►
import Mathlib.RingTheory.Smooth.AdicCompletion
import Mathlib.RingTheory.Ideal.Quotient.Operations
import Mathlib.RingTheory.LocalRing.MaximalIdeal.Basic
import HarnessLib

/-!
# [OURS · L1 W4.5(b) · EL♮(3) · booked widening D18♯ «PARAMETER FORM of the DESCENT-CERTIFICATE DOOR», engine lemma (pre-draft)]
# `DescSharp.exists_ringHom_lift` — a formally smooth `R`-algebra `B` with a point `θ : B → k` lifts along any surjection
# `π : O → k` from an `𝔪`-adically complete local `R`-algebra `O` with `ker π = 𝔪`

res-L1-w45b-nose-w1 g8 (WIDTH seat D-0157 DOOR 1), PRE-DRAFT AT OWN RISK for the booked widening D18♯ of desk RULING R88 (5)
(2026-08-29T14:09Z: «D18♯ = parameter form: `DescDoorOver B` for B SMOOTH over ℤ[1/N] with a GIVEN θ : B →+* k (engine lifts θ to 𝕎(k)
by formal smoothness + p-adic completeness — one real lemma)»; sizing res-L1-w45b-idea-2 g32 `D18-WIDENINGS-idea2.md` v1 b6219fcc98ba39fb
(`DescDoorAt B θ`, `DescDoorSharp` with `Algebra.FormallySmooth (Localization.Away (N:ℤ)) B`)).  NOT dealt; NO letters typed; nothing here is
registered.  This file is the «one real lemma» only, and it is Mathlib's: `Algebra.FormallySmooth.exists_mkₐ_comp_eq_of_isAdicComplete`
(Ludwig–Merten: a formally smooth `R`-algebra map `B →ₐ[R] O ⧸ I` lifts to `B →ₐ[R] O` when `O` is `I`-adically complete) dressed for the
engine: the given point `θ : B →+* k` is read as `B →ₐ[R] O ⧸ 𝔪` through `O ⧸ ker π ≃ k` (Mathlib `RingHom.quotientKerEquivOfSurjective`).
With `η` in hand the D18♯ engine is ✓/⊙ `descDoorOver_elnat_of_base` (…NatNoseDescEngine, this seat: the O-UNIFORM D18 engine, any
`B`-algebra structure on `O`) called at `Algebra B O := η.toAlgebra` — the door's `θ`-clause is then hit because `π ∘ η = θ`.
OURS; NOT a statement of any manuscript ([Hironaka2017] is a candidate under adjudication, nothing of it is asserted); AI-written, weaker
than expert review.  DEF-FREE; no `sorry`; standard axioms; Mathlib-only imports.  `--supports stmt-ResolutionOfSingularities-20148 --as helper`
(only if/when D18♯ is dealt), counted 0.  EL♮(3) NOT proved; resolution in char p NOT proved.
[cite: StacksProject, Tag 07K9 (formally smooth lifts along complete ideals)] (method; Mathlib proof)
-/

set_option linter.dupNamespace false -- mandated namespace `Summit.<Summit>.<Problem>` of this single-conjunct summit

namespace Summit.ResolutionOfSingularities.ResolutionOfSingularities.Cruxes.EquisingularLiftNat.Sections

/-- ★ **`DescSharp.exists_ringHom_lift` — THE D18♯ LIFT.**  Let `B` be a formally smooth `R`-algebra, `O` an `R`-algebra which is a local
ring complete for its maximal ideal `𝔪`, `π : O → k` a surjective ring map onto a field with `ker π = 𝔪`, and `θ : B → k` a ring map
compatible with the structure maps (`θ ∘ (R → B) = π ∘ (R → O)`).  Then `θ` LIFTS: there is `η : B →+* O` over `R` with `π ∘ η = θ`.
Proof: `O ⧸ ker π ≃ k` turns `θ` into an `R`-algebra map `B → O ⧸ 𝔪`; Mathlib's `Algebra.FormallySmooth.exists_mkₐ_comp_eq_of_isAdicComplete`
lifts it to `B → O` (successive square-zero lifts `O ⧸ 𝔪ⁿ⁺¹ → O ⧸ 𝔪ⁿ` + completeness). [cite: StacksProject, Tag 07K9]
[OURS · L1 W4.5b · D18♯ engine lemma, pre-draft]; NOT a statement of the manuscript. -/
theorem DescSharp.exists_ringHom_lift {R B O k : Type*} [CommRing R] [CommRing B] [Algebra R B] [Algebra.FormallySmooth R B]
    [CommRing O] [IsLocalRing O] [IsAdicComplete (IsLocalRing.maximalIdeal O) O] [Algebra R O] [Field k]
    (π : O →+* k) (hπ : Function.Surjective π) (hker : RingHom.ker π = IsLocalRing.maximalIdeal O)
    (θ : B →+* k) (hθ : θ.comp (algebraMap R B) = π.comp (algebraMap R O)) :
    ∃ η : B →+* O, π.comp η = θ ∧ η.comp (algebraMap R B) = algebraMap R O := by
  classical
  -- `O` is `ker π`-adically complete
  haveI : IsAdicComplete (RingHom.ker π) O := by rw [hker]; infer_instance
  -- `O ⧸ ker π ≃ k`
  let e : O ⧸ RingHom.ker π ≃+* k := RingHom.quotientKerEquivOfSurjective hπ
  -- `θ` as an `R`-algebra map `B → O ⧸ ker π`
  let f : B →ₐ[R] O ⧸ RingHom.ker π :=
    { (e.symm : k →+* O ⧸ RingHom.ker π).comp θ with
      commutes' := fun r => by
        show e.symm (θ (algebraMap R B r)) = algebraMap R (O ⧸ RingHom.ker π) r
        have h1 : θ (algebraMap R B r) = π (algebraMap R O r) := by
          simpa using RingHom.congr_fun hθ r
        rw [h1, RingHom.quotientKerEquivOfSurjective_symm_apply, Ideal.Quotient.mk_algebraMap] }
  -- the formally smooth lift
  obtain ⟨g, hg⟩ := Algebra.FormallySmooth.exists_mkₐ_comp_eq_of_isAdicComplete (I := RingHom.ker π) f
  refine ⟨g.toRingHom, ?_, ?_⟩
  · ext b
    have h2 : (Ideal.Quotient.mk (RingHom.ker π)) (g b) = f b := by
      simpa using AlgHom.congr_fun hg b
    have h3 : e (f b) = θ b := by
      show e (e.symm (θ b)) = θ b
      exact e.apply_symm_apply _
    rw [RingHom.comp_apply]
    show π (g b) = θ b
    rw [← h3, ← h2]
    exact (RingHom.quotientKerEquivOfSurjective_apply_mk hπ (g b)).symm
  · exact g.comp_algebraMap

end Summit.ResolutionOfSingularities.ResolutionOfSingularities.Cruxes.EquisingularLiftNat.Sections
/-- **The tournament gadget adds `2^(act-1)` to the slot**: for `act ≤ K`,
`per (slotGadget A u v K act) = per (A with A u v ↦ A u v + slotWeight act)` (`slotWeight act =
2^(act-1)`, or `0` when `act = 0`): the `2^(act-1)` increasing paths through the active nodes
from node `0` to `v` replace the edge `(u, v)`, all unused new nodes sit on their self-loops.
(Papadimitriou 1994, proof of Thm. 18.3: an edge of weight `2^k` is simulated by a chain of `k`
doubling gadgets; Valiant 1979, Lemma 3.3.) [cite: Papadimitriou1994, Thm. 18.3 (proof)] -/
theorem permanent_slotGadget (A : Matrix V V R) (u v : V) {K act : ℕ} (hact : act ≤ K) :
    (slotGadget A u v K act).permanent =
      (A.updateCol v (fun r => A r v + if r = u then slotWeight R act else 0)).permanent := by
  rw [permanent_dag K (slotGadget A u v K act) v (slotW R act)
    (fun x => by simp [slotGadget])
    (fun x x' hx => by
      have h1 : x ≠ x' := ne_of_gt hx
      have h2 : ¬ (x < x') := not_lt_of_gt hx
      simp [slotGadget, h1, h2])
    (fun x c hc => by simp [slotGadget, hc])
    (fun x => by
      by_cases hx : (x : ℕ) < act
      · simp only [slotW, if_pos hx, slotGadget, true_and]
        rw [← sum_slotW_add_one (R := R) hact x hx, add_comm]
        congr 1
        refine Finset.sum_congr rfl fun x' _ => ?_
        by_cases h : x < x' ∧ (x' : ℕ) < act
        · have hne : x ≠ x' := ne_of_lt h.1
          rw [if_pos h, if_pos h.1, if_neg hne, if_pos h, if_pos h.2, one_mul]
        · rw [if_neg h]
          by_cases h' : x < x'
          · have h'' : ¬ (x' : ℕ) < act := fun hh => h ⟨h', hh⟩
            rw [if_pos h', if_neg (ne_of_lt h'), if_neg h, if_neg h'', mul_zero]
          · rw [if_neg h']
      · simp only [slotW, if_neg hx, slotGadget]
        rw [if_neg (fun h => hx h.2), zero_add]
        symm
        refine Finset.sum_eq_zero fun x' _ => ?_
        by_cases h' : x < x'
        · have h'' : ¬ ((x' : ℕ) < act) := fun hh => hx (lt_trans (Fin.lt_def.1 h') hh)
          simp [h'']
        · rw [if_neg h'])]
  congr 1
  ext r c
  simp only [submatrix_apply, slotGadget, updateCol_apply]
  split_ifs with hc hr
  · subst hc; subst hr
    congr 1
    by_cases hact0 : act = 0
    · subst hact0
      simp [slotWeight]
    · have hK : 0 < K := by omega
      rw [Finset.sum_eq_single (⟨0, hK⟩ : Fin K)]
      · simp [slotW, slotWeight, hact0, Nat.pos_of_ne_zero hact0]
      · intro x _ hx
        have : (x : ℕ) ≠ 0 := fun h => hx (Fin.ext h)
        simp [this]
      · simp
  · subst hc
    congr 1
    exact Finset.sum_eq_zero fun x _ => by simp [hr]
  · rfl

end Slot

/-! ### Many slots at once -/

section MultiSlot

variable {V : Type*} [Fintype V] [DecidableEq V]

/-- **All gadgets at once**: `k` slots, each with `K` private new nodes carrying its tournament
gadget (`slotGadget` pattern), no edges between different gadgets. [cite: Valiant1979, Lemma 3.3] -/
def multiSlot (A : Matrix V V R) {k : ℕ} (K : ℕ) (S : Fin k → Slot V) :
    Matrix (V ⊕ Fin k × Fin K) (V ⊕ Fin k × Fin K) R :=
  fun i j => match i, j with
  | Sum.inl r, Sum.inl c => A r c
  | Sum.inl r, Sum.inr (s, x) => if r = (S s).u ∧ (x : ℕ) = 0 ∧ 0 < (S s).act then 1 else 0
  | Sum.inr (s, x), Sum.inl c => if c = (S s).v ∧ (x : ℕ) < (S s).act then 1 else 0
  | Sum.inr (s, x), Sum.inr (s', x') =>
      if s = s' then (if x = x' then 1 else if x < x' ∧ (x' : ℕ) < (S s).act then 1 else 0) else 0

/-- The matrix the gadgets simulate: `A` with `slotWeight (act_s)` added at `(u_s, v_s)` for
every slot `s`. [cite: Valiant1979, Lemma 3.3] -/
def addSlots (A : Matrix V V R) {k : ℕ} (S : Fin k → Slot V) : Matrix V V R :=
  fun r c => A r c + ∑ s, if r = (S s).u ∧ c = (S s).v then slotWeight R (S s).act else 0

omit [Fintype V] in
/-- Peeling the last slot: after re-indexing, `multiSlot A K S` is the tournament gadget of the last
slot attached to `multiSlot A K (S ∘ castSucc)`. [folklore] -/
theorem multiSlot_submatrix_slotPeel (A : Matrix V V R) {k : ℕ} (K : ℕ) (S : Fin (k + 1) → Slot V) :
    (multiSlot A K S).submatrix (slotPeel V k K) (slotPeel V k K) =
      slotGadget (multiSlot A K (fun s => S (Fin.castSucc s))) (Sum.inl (S (Fin.last k)).u)
        (Sum.inl (S (Fin.last k)).v) K (S (Fin.last k)).act := by
  ext i j
  rcases i with (r | ⟨s, x⟩) | x <;> rcases j with (c | ⟨s', x'⟩) | x'
  · rfl
  · rfl
  · simp [multiSlot, slotGadget]
  · rfl
  · simp only [submatrix_apply, slotPeel_inl_inr, multiSlot, slotGadget, Fin.castSucc_inj]
  · simp [multiSlot, slotGadget, (Fin.castSucc_lt_last s).ne]
  · simp [multiSlot, slotGadget]
  · simp [multiSlot, slotGadget, (Fin.castSucc_lt_last s').ne']
  · simp [multiSlot, slotGadget]

/-- **All gadgets at once preserve the simulated permanent**: for slots with `act_s ≤ K`,
`per (multiSlot A K S) = per (A + ∑_s slotWeight (act_s) · E_{u_s v_s})` (peel the slots one at
a time with `permanent_slotGadget`). This is Valiant's Lemma 3.3 ("`Perm A = Perm h(A)`") for the
tournament gadgets. [cite: Valiant1979, Lemma 3.3] -/
theorem permanent_multiSlot (A : Matrix V V R) (K : ℕ) :
    ∀ {k : ℕ} (S : Fin k → Slot V), (∀ s, (S s).act ≤ K) →
      (multiSlot A K S).permanent = (addSlots A S).permanent
  | 0, S, _ => by
    rw [← permanent_submatrix_equiv (Equiv.sumEmpty V (Fin 0 × Fin K)).symm]
    congr 1
    ext r c
    simp [multiSlot, addSlots]
  | k + 1, S, hS => by
    rw [← permanent_submatrix_equiv (slotPeel V k K), multiSlot_submatrix_slotPeel,
      permanent_slotGadget _ _ _ (hS (Fin.last k))]
    have key : (multiSlot A K (fun s => S (Fin.castSucc s))).updateCol (Sum.inl (S (Fin.last k)).v)
        (fun i => multiSlot A K (fun s => S (Fin.castSucc s)) i (Sum.inl (S (Fin.last k)).v) +
          if i = Sum.inl (S (Fin.last k)).u then slotWeight R (S (Fin.last k)).act else 0) =
        multiSlot (A.updateCol (S (Fin.last k)).v (fun r => A r (S (Fin.last k)).v +
          if r = (S (Fin.last k)).u then slotWeight R (S (Fin.last k)).act else 0)) K
          (fun s => S (Fin.castSucc s)) := by
      ext i j
      rcases i with r | ⟨s, x⟩ <;> rcases j with c | ⟨s', x'⟩
      · simp [updateCol_apply, multiSlot]
      · simp [multiSlot]
      · by_cases hc : c = (S (Fin.last k)).v
        · subst hc
          simp [multiSlot]
        · rw [updateCol_ne (fun h => hc (Sum.inl_injective h))]
          simp [multiSlot]
      · simp [multiSlot]
    rw [key, permanent_multiSlot _ K (fun s => S (Fin.castSucc s)) (fun s => hS _)]
    congr 1
    ext r c
    simp only [addSlots, updateCol_apply, Fin.sum_univ_castSucc]
    by_cases hc : c = (S (Fin.last k)).v
    · subst hc
      by_cases hr : r = (S (Fin.last k)).u
      · rw [if_pos rfl, if_pos hr, if_pos ⟨hr, rfl⟩]; ring
      · rw [if_pos rfl, if_neg hr, if_neg (fun h => hr h.1)]; ring
    · have : ¬ (r = (S (Fin.last k)).u ∧ c = (S (Fin.last k)).v) := fun h => hc h.2
      rw [if_neg hc, if_neg this]; ring

end MultiSlot

end Matrix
◄
## Problem to solve
Above is a listing; print exactly its lines from the one with "simp [this]" through the one with "theorem multiSlot_submatrix_slotPeel (A", and no other lines.

## Exercise solution
        simp [this]
      · simp
  · subst hc
    congr 1
    exact Finset.sum_eq_zero fun x _ => by simp [hr]
  · rfl

end Slot

/-! ### Many slots at once -/

section MultiSlot

variable {V : Type*} [Fintype V] [DecidableEq V]

/-- **All gadgets at once**: `k` slots, each with `K` private new nodes carrying its tournament
gadget (`slotGadget` pattern), no edges between different gadgets. [cite: Valiant1979, Lemma 3.3] -/
def multiSlot (A : Matrix V V R) {k : ℕ} (K : ℕ) (S : Fin k → Slot V) :
    Matrix (V ⊕ Fin k × Fin K) (V ⊕ Fin k × Fin K) R :=
  fun i j => match i, j with
  | Sum.inl r, Sum.inl c => A r c
  | Sum.inl r, Sum.inr (s, x) => if r = (S s).u ∧ (x : ℕ) = 0 ∧ 0 < (S s).act then 1 else 0
  | Sum.inr (s, x), Sum.inl c => if c = (S s).v ∧ (x : ℕ) < (S s).act then 1 else 0
  | Sum.inr (s, x), Sum.inr (s', x') =>
      if s = s' then (if x = x' then 1 else if x < x' ∧ (x' : ℕ) < (S s).act then 1 else 0) else 0

/-- The matrix the gadgets simulate: `A` with `slotWeight (act_s)` added at `(u_s, v_s)` for
every slot `s`. [cite: Valiant1979, Lemma 3.3] -/
def addSlots (A : Matrix V V R) {k : ℕ} (S : Fin k → Slot V) : Matrix V V R :=
  fun r c => A r c + ∑ s, if r = (S s).u ∧ c = (S s).v then slotWeight R (S s).act else 0

omit [Fintype V] in
/-- Peeling the last slot: after re-indexing, `multiSlot A K S` is the tournament gadget of the last
slot attached to `multiSlot A K (S ∘ castSucc)`. [folklore] -/
theorem multiSlot_submatrix_slotPeel (A : Matrix V V R) {k : ℕ} (K : ℕ) (S : Fin (k + 1) → Slot V) :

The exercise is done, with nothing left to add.